Run evaluation if the current iteration matches the frequency for any dataset.

Parameters:

Name Type Description Default
iteration int

Current training step.

required
model BaseModel

The model to evaluate.

required
criterion BaseCriterion

The loss function.

required
eval_data_dict dict[str, EvalDataPipeline]

Dictionary mapping dataset names to dataloaders.

required
collective Collective | None

Distributed collective for metric aggregation.

None
all_metrics_configs dict[str, list[dict]] | None

Root metrics configuration from TrainConfig.

None

Returns:

Type Description
None | dict

Dictionary of computed metrics if evaluation ran, else None.

Source code in optimus_dl/recipe/train/mixins/managers/evaluation_manager.py
def run_evaluation_if_needed(
    self,
    iteration: int,
    model: BaseModel,
    criterion: BaseCriterion,
    eval_data_dict: dict[str, EvalDataPipeline],
    device: torch.device,
    collective: Collective | None = None,
    all_metrics_configs: dict[str, list[dict]] | None = None,
) -> None | dict:
    """Run evaluation if the current iteration matches the frequency for any dataset.

    Args:
        iteration: Current training step.
        model: The model to evaluate.
        criterion: The loss function.
        eval_data_dict: Dictionary mapping dataset names to dataloaders.
        collective: Distributed collective for metric aggregation.
        all_metrics_configs: Root metrics configuration from TrainConfig.

    Returns:
        Dictionary of computed metrics if evaluation ran, else None.
    """
    result = {}

    # deterministic order
    eval_data_dict_keys = sorted(eval_data_dict.keys())
    for eval_name in eval_data_dict_keys:
        eval_data = eval_data_dict[eval_name]

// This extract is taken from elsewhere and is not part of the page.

-- port_pkg: scope closed for this part
end PlaceDatum
end HodgeCM.Model.HypCensus
end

        max_iterations = (
            eval_data.eval_iterations
            if eval_data.eval_iterations is not None
            else self.eval_iterations
        )
        if max_iterations is not None and max_iterations < 0:
            max_iterations = None

        eval_freq = (
            eval_data.eval_freq
            if eval_data.eval_freq is not None
            else self.eval_freq
        )
        if eval_freq <= 0 or iteration % eval_freq != 0:
            continue

        try:
            result |= self.run_evaluation(
                iteration=iteration,
                model=model,
                criterion=criterion,
                eval_data_dict={eval_name: eval_data},
                max_iterations=max_iterations,
                collective=collective,
                all_metrics_configs=all_metrics_configs,
                show_progress=True,
                device=device,
            )
        except Exception as e:
            logger.exception(
                f"Error during evaluation of {eval_name} at iteration {iteration}: {e}"
            )
            raise

    if len(result) == 0:
        return None
    return result

should_run_evaluation(iteration, eval_data_dict)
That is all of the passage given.